[Records excerpted from a collection]
------------------------------

import Summits.Ventures.LatticeQCDFlow.Exactness.Phi4HMCNoSpectralGapN
import Summits.Ventures.LatticeQCDFlow.Exactness.RandomisedHMC
import HarnessLib

/-!
# Randomising the trajectory LENGTH does not restore the spectral gap of fixed-step HMC for lattice φ⁴

HONEST FRAMING: exact (Metropolis-corrected) sampling algorithms for lattice gauge theory;
figures of merit are autocorrelation/cost numbers at stated couplings and volumes; no
continuum-physics claim.  (SCALAR calibration rung S0-A: not a gauge result.)

Venture `LatticeQCDFlow` (cell pub-lqcd), topic `Exactness`; FANOUT row 2 (`s0-phi4`, HMC arm).
NEW WORK of the cell, composing `Exactness/Phi4HMCTailRejectionN.lean` / `Phi4HMCNoSpectralGapN.lean`
(every fixed trajectory length `N ≥ 1`) with the randomised-length update
`hmcOpRandom J λ δ S w = Σ_{N∈S} w_N · hmcOpPhi4 J λ δ N` of `Exactness/RandomisedHMC.lean` (Mackenzie's
randomisation, named there; gen-15 proved it removes the free-field resonances from the
magnetisation floor).  Nothing is cited as a fact.

## What is proved (`Λ = Fin (n+1)`, `λ > 0`, real `J`, `δ > 0`; `S` a finite set of POSITIVE lengths,
`w ≥ 0` with `Σ_{N∈S} w_N = 1`; `χ_t` the indicator of `A_t = {t ≤ φ_x ≤ 2t ∀x}`, `g_t = χ_t − ⟨χ_t⟩`)

* `hmcPhi4_accept_le_of_mem_box_finset` — for every `ε > 0` one threshold `T` serves all `N ∈ S`:
  for `t ≥ T`, from every `φ ∈ A_t` each `N`-step update is accepted with probability `≤ ε`;
* **`hmcRandom_dirichlet_indicator_le`** — the Dirichlet form of the randomised update is the
  `w`-average of the fixed-length ones, so for a `0/1` indicator rarely left by every `K_N` (`N ∈ S`)
  `∫ g² e^{−S} − ∫ g (K̄ g) e^{−S} ≤ ε ∫ χ e^{−S}`;
* **`hmcRandom_no_spectral_gap`** — for every `ε > 0` there is `t ≥ 1` with `∫ g_t² e^{−S} > 0` and
  `ρ_{g_t}(1) = ∫ g_t (K̄ g_t) e^{−S} / ∫ g_t² e^{−S} ≥ 1 − ε`: the randomised-length exact HMC has NO
  `L²(e^{−S})` SPECTRAL GAP either, at every fixed step size.

Reading (no numerics implied): randomising the number of leapfrog steps cures resonances
(`FreeFieldRandomisedHMCCSD`) but not the tail instability of the fixed-step leapfrog — every length in
the support overshoots from far enough out; uniform guarantees need the STEP SIZE to adapt (or a
tail-stable integrator).  NOT CLAIMED: lengths drawn from an infinite-support law (a uniform threshold
need not exist); `0 ∈ S` (the zero-length update never moves and trivially fits, but is excluded for
brevity); the pqp integrator; `λ = 0`.
-/

namespace Summit.Ventures.LatticeQCDFlow.Exactness

open Real MeasureTheory Filter Finset
open Summit.Ventures.LatticeQCDFlow.Scoring

section RandomNoGap

variable {n : ℕ}

/-- **One threshold for finitely many lengths**: for every finite set `S` of positive lengths and every
`ε > 0` there is `T ≥ 1` such that for all `N ∈ S`, all `t ≥ T` and every `φ ∈ A_t`, the `N`-step
update is accepted with probability at most `ε`. -/
theorem hmcPhi4_accept_le_of_mem_box_finset {lam δ : ℝ} (hlam : 0 < lam) (hδ : 0 < δ)
    (J : Fin (n + 1) → Fin (n + 1) → ℝ) {ε : ℝ} (hε : 0 < ε) (S : Finset ℕ) (hS : ∀ N ∈ S, 1 ≤ N) :
    ∃ T : ℝ, 1 ≤ T ∧ ∀ N ∈ S, ∀ t : ℝ, T ≤ t → ∀ φ : Fin (n + 1) → ℝ,
      (∀ y, t ≤ φ y ∧ φ y ≤ 2 * t) →
      (∫ p, involAccept (phi4HmcEnergy J lam) (hmcProposal J lam δ N) (φ, p) * momentumWeight p)
          / momentumZ n ≤ ε := by
  classical
  induction S using Finset.induction_on with
  | empty => exact ⟨1, le_rfl, fun N hN => absurd hN (Finset.notMem_empty N)⟩
  | @insert N₀ S hN₀ ih =>
    obtain ⟨T, hT, hall⟩ := ih fun N hN => hS N (Finset.mem_insert_of_mem hN)
    obtain ⟨T₀, hT₀, h₀⟩ := hmcPhi4_accept_le_of_mem_box_eventually hlam hδ J N₀
      (hS N₀ (Finset.mem_insert_self N₀ S)) hε
    refine ⟨max T T₀, le_trans hT (le_max_left _ _), fun N hN t ht φ hφ => ?_⟩
    rcases Finset.mem_insert.mp hN with h | h
    · subst h
      exact h₀ t (le_trans (le_max_right _ _) ht) φ hφ
    · exact hall N h t (le_trans (le_max_left _ _) ht) φ hφ

/-- **The Dirichlet form of the randomised-length update at a rarely-left indicator.**  `λ > 0`, real
`J`; `S` finite, `w ≥ 0`, `Σ_{N∈S} w_N = 1`; `χ` bounded measurable with values in `{0, 1}` such that
from every configuration with `χ = 1` EACH `N`-step update (`N ∈ S`) is accepted with probability at
most `ε`; `g = χ − c`.  Then `∫ g² e^{−S} − ∫ g (K̄ g) e^{−S} ≤ ε ∫ χ e^{−S}`,
`K̄ = hmcOpRandom J λ δ S w`. -/
theorem hmcRandom_dirichlet_indicator_le {lam : ℝ} (hlam : 0 < lam) (J : Fin (n + 1) → Fin (n + 1) → ℝ)
    (δ : ℝ) (S : Finset ℕ) {w : ℕ → ℝ} (hw0 : ∀ N, 0 ≤ w N) (hw1 : ∑ N ∈ S, w N = 1)
    {χ : (Fin (n + 1) → ℝ) → ℝ} (hχ : BddObs χ) (h01 : ∀ φ, χ φ = 0 ∨ χ φ = 1) {ε : ℝ}
    (hacc : ∀ N ∈ S, ∀ φ, χ φ = 1 →
      (∫ p, involAccept (phi4HmcEnergy J lam) (hmcProposal J lam δ N) (φ, p) * momentumWeight p)
          / momentumZ n ≤ ε) (c : ℝ) :
    (∫ φ, (χ φ - c) ^ 2 * gibbsWeight J lam φ)
        - ∫ φ, (χ φ - c) * hmcOpRandom J lam δ S w (fun ψ => χ ψ - c) φ * gibbsWeight J lam φ
      ≤ ε * ∫ φ, χ φ * gibbsWeight J lam φ := by
  have hco := latticePhi4Action_coercive hlam J
  have h1 : BddObs (fun _ : Fin (n + 1) → ℝ => (1 : ℝ)) := bddObs_const 1
  have hg : BddObs (fun ψ : Fin (n + 1) → ℝ => χ ψ - c) := by
    have h := bddObs_add_mul hχ h1 (-c)
    have e : (fun φ : Fin (n + 1) → ℝ => χ φ + -c * (1 : ℝ)) = fun ψ => χ ψ - c := by
      funext s; ring
    rw [e] at h
    exact h
  -- each fixed-length term is integrable
  have iN : ∀ N, Integrable (fun φ => (χ φ - c) * hmcOpPhi4 J lam δ N (fun ψ => χ ψ - c) φ
      * gibbsWeight J lam φ) := fun N =>
    bddObs_integrable_mul_mul_gibbsWeight one_pos hco hg
      (bddObs_hmcOpOf J lam (measurable_hmcProposal J lam δ N) hg)
  -- `∫ g (K̄ g) w = Σ w_N ∫ g (K_N g) w`
  have hsum : ∫ φ, (χ φ - c) * hmcOpRandom J lam δ S w (fun ψ => χ ψ - c) φ * gibbsWeight J lam φ
      = ∑ N ∈ S, w N * ∫ φ, (χ φ - c) * hmcOpPhi4 J lam δ N (fun ψ => χ ψ - c) φ
          * gibbsWeight J lam φ := by
    have e : ∀ φ, (χ φ - c) * hmcOpRandom J lam δ S w (fun ψ => χ ψ - c) φ * gibbsWeight J lam φ
        = ∑ N ∈ S, w N * ((χ φ - c) * hmcOpPhi4 J lam δ N (fun ψ => χ ψ - c) φ
          * gibbsWeight J lam φ) := by
      intro φ
      unfold hmcOpRandom
      rw [Finset.mul_sum, Finset.sum_mul]
      exact Finset.sum_congr rfl fun N _ => by ring
    simp_rw [e]
    rw [integral_finsetSum _ fun N _ => (iN N).const_mul (w N)]
    exact Finset.sum_congr rfl fun N _ => integral_const_mul _ _
  -- the fixed-length Dirichlet bounds, averaged with the weights
  have hN : ∀ N ∈ S, (∫ φ, (χ φ - c) ^ 2 * gibbsWeight J lam φ)
      - ∫ φ, (χ φ - c) * hmcOpPhi4 J lam δ N (fun ψ => χ ψ - c) φ * gibbsWeight J lam φ
      ≤ ε * ∫ φ, χ φ * gibbsWeight J lam φ := fun N hNS =>
    hmc_dirichlet_indicator_le hlam J δ N hχ h01 (hacc N hNS) c
  set P := ∫ φ, (χ φ - c) ^ 2 * gibbsWeight J lam φ with hP
  set E := ε * ∫ φ, χ φ * gibbsWeight J lam φ with hE
  rw [hsum]
  have hPsum : P = ∑ N ∈ S, w N * P := by rw [← Finset.sum_mul, hw1, one_mul]
  have hEsum : E = ∑ N ∈ S, w N * E := by rw [← Finset.sum_mul, hw1, one_mul]
  rw [hPsum, ← Finset.sum_sub_distrib]
  calc ∑ N ∈ S, (w N * P - w N * ∫ φ, (χ φ - c) * hmcOpPhi4 J lam δ N (fun ψ => χ ψ - c) φ
        * gibbsWeight J lam φ)
      ≤ ∑ N ∈ S, w N * E := by
        refine Finset.sum_le_sum fun N hNS => ?_
        rw [← mul_sub]
        exact mul_le_mul_of_nonneg_left (hN N hNS) (hw0 N)
    _ = E := hEsum.symm

/-- **RANDOMISED-LENGTH HMC FOR LATTICE φ⁴ HAS NO SPECTRAL GAP.**  Every `λ > 0`, real `J`, `δ > 0`,
every finite set `S` of positive trajectory lengths with weights `w ≥ 0`, `Σ_{N∈S} w_N = 1`
(`K̄ = hmcOpRandom J λ δ S w`).  For every `ε > 0` there is `t ≥ 1` such that the centred indicator
`g = χ_t − ⟨χ_t⟩` of the box `A_t` satisfies `∫ g² e^{−S} > 0` and
`ρ_g(1) = ∫ g (K̄ g) e^{−S} / ∫ g² e^{−S} ≥ 1 − ε`. -/
theorem hmcRandom_no_spectral_gap {lam δ : ℝ} (hlam : 0 < lam) (hδ : 0 < δ)
    (J : Fin (n + 1) → Fin (n + 1) → ℝ) (S : Finset ℕ) (hS : ∀ N ∈ S, 1 ≤ N) {w : ℕ → ℝ}
    (hw0 : ∀ N, 0 ≤ w N) (hw1 : ∑ N ∈ S, w N = 1) {ε : ℝ} (hε : 0 < ε) :
    ∃ t : ℝ, 1 ≤ t ∧
      0 < ∫ φ, ((if (∀ x, t ≤ φ x ∧ φ x ≤ 2 * t) then (1 : ℝ) else 0)
          - gibbsExpect J lam (fun ψ => if (∀ x, t ≤ ψ x ∧ ψ x ≤ 2 * t) then (1 : ℝ) else 0)) ^ 2
          * gibbsWeight J lam φ ∧
      1 - ε ≤ (∫ φ, ((if (∀ x, t ≤ φ x ∧ φ x ≤ 2 * t) then (1 : ℝ) else 0)
          - gibbsExpect J lam (fun ψ => if (∀ x, t ≤ ψ x ∧ ψ x ≤ 2 * t) then (1 : ℝ) else 0))
        * hmcOpRandom J lam δ S w (fun ψ => (if (∀ x, t ≤ ψ x ∧ ψ x ≤ 2 * t) then (1 : ℝ) else 0)
          - gibbsExpect J lam (fun ψ => if (∀ x, t ≤ ψ x ∧ ψ x ≤ 2 * t) then (1 : ℝ) else 0)) φ
        * gibbsWeight J lam φ)
        / ∫ φ, ((if (∀ x, t ≤ φ x ∧ φ x ≤ 2 * t) then (1 : ℝ) else 0)
          - gibbsExpect J lam (fun ψ => if (∀ x, t ≤ ψ x ∧ ψ x ≤ 2 * t) then (1 : ℝ) else 0)) ^ 2
          * gibbsWeight J lam φ := by
  have hco := latticePhi4Action_coercive hlam J
  have hZ := gibbsZ_pos hlam J
  set M₂ := ∫ φ : Fin (n + 1) → ℝ, φ 0 ^ 2 * gibbsWeight J lam φ with hM₂
  have hM₂0 : 0 ≤ M₂ := integral_nonneg fun φ => mul_nonneg (sq_nonneg _) (gibbsWeight_pos J lam φ).le
  -- one threshold for all lengths in `S`, then `t` beyond it and beyond `1 + 2M₂/Z`
  obtain ⟨T, hT, hall⟩ := hmcPhi4_accept_le_of_mem_box_finset hlam hδ J (half_pos hε) S hS
  set t : ℝ := max T (1 + 2 * M₂ / gibbsZ J lam) with htdef
  have htT : 1 + 2 * M₂ / gibbsZ J lam ≤ t := le_max_right _ _
  have ht1 : 1 ≤ t := le_trans hT (le_max_left _ _)
  have ht0 : 0 < t := by linarith
  refine ⟨t, ht1, ?_⟩
  set χ : (Fin (n + 1) → ℝ) → ℝ := fun φ => if (∀ x, t ≤ φ x ∧ φ x ≤ 2 * t) then (1 : ℝ) else 0
    with hχdef
  have hχ : BddObs χ := boxInd_bddObs t
  have h01 : ∀ φ, χ φ = 0 ∨ χ φ = 1 := fun φ => by
    rw [hχdef]; dsimp only; split_ifs
    · exact Or.inr rfl
    · exact Or.inl rfl
  set a := gibbsExpect J lam χ with ha
  set I := ∫ φ, χ φ * gibbsWeight J lam φ with hI
  have hIpos : 0 < I := integral_boxInd_pos hlam J ht0
  have hIle : I ≤ 1 / t ^ 2 * M₂ := integral_boxInd_le hlam J ht0
  have haI : a * gibbsZ J lam = I := by
    rw [ha, hI]; unfold gibbsExpect; exact div_mul_cancel₀ _ hZ.ne'
  have ha0 : 0 < a := by
    rw [ha]; unfold gibbsExpect; exact div_pos hIpos hZ
  have hahalf : a ≤ 1 / 2 := by
    have ht2 : 2 * M₂ / gibbsZ J lam ≤ t ^ 2 := by nlinarith
    have h1 : 2 * M₂ ≤ t ^ 2 * gibbsZ J lam := by
      rw [div_le_iff₀ hZ] at ht2; linarith
    have h2 : I * t ^ 2 ≤ M₂ := by
      have := hIle
      rw [one_div, ← div_eq_inv_mul, le_div_iff₀ (by positivity)] at this
      linarith
    have h3 : a * gibbsZ J lam * t ^ 2 ≤ M₂ := by rw [haI]; exact h2
    have ht2pos : 0 < t ^ 2 := by positivity
    nlinarith [mul_pos hZ ht2pos]
  have hP : ∫ φ, (χ φ - a) ^ 2 * gibbsWeight J lam φ = (1 - a) * I :=
    integral_indicator_var hlam J hχ h01
  have hPpos : 0 < (1 - a) * I := mul_pos (by linarith) hIpos
  have hacc' : ∀ N ∈ S, ∀ φ, χ φ = 1 →
      (∫ p, involAccept (phi4HmcEnergy J lam) (hmcProposal J lam δ N) (φ, p) * momentumWeight p)
          / momentumZ n ≤ ε / 2 := by
    intro N hNS φ hφ
    refine hall N hNS t (le_max_left _ _) φ ?_
    by_contra hnot
    have : χ φ = 0 := by rw [hχdef]; dsimp only; rw [if_neg hnot]
    rw [this] at hφ
    exact zero_ne_one hφ
  have hdir := hmcRandom_dirichlet_indicator_le hlam J δ S hw0 hw1 hχ h01 hacc' a
  refine ⟨by rw [hP]; exact hPpos, ?_⟩
  rw [hP] at hdir ⊢
  rw [le_div_iff₀ hPpos]
  have h1a : 1 / 2 ≤ 1 - a := by linarith
  nlinarith [mul_nonneg hε.le hIpos.le]

end RandomNoGap

end Summit.Ventures.LatticeQCDFlow.Exactness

------------------------------

* Exercise brief *
Filter the entries down to the lines that include the string "weights".

* Exercise answer *
  -- the fixed-length Dirichlet bounds, averaged with the weights
every finite set `S` of positive trajectory lengths with weights `w ≥ 0`, `Σ_{N∈S} w_N = 1`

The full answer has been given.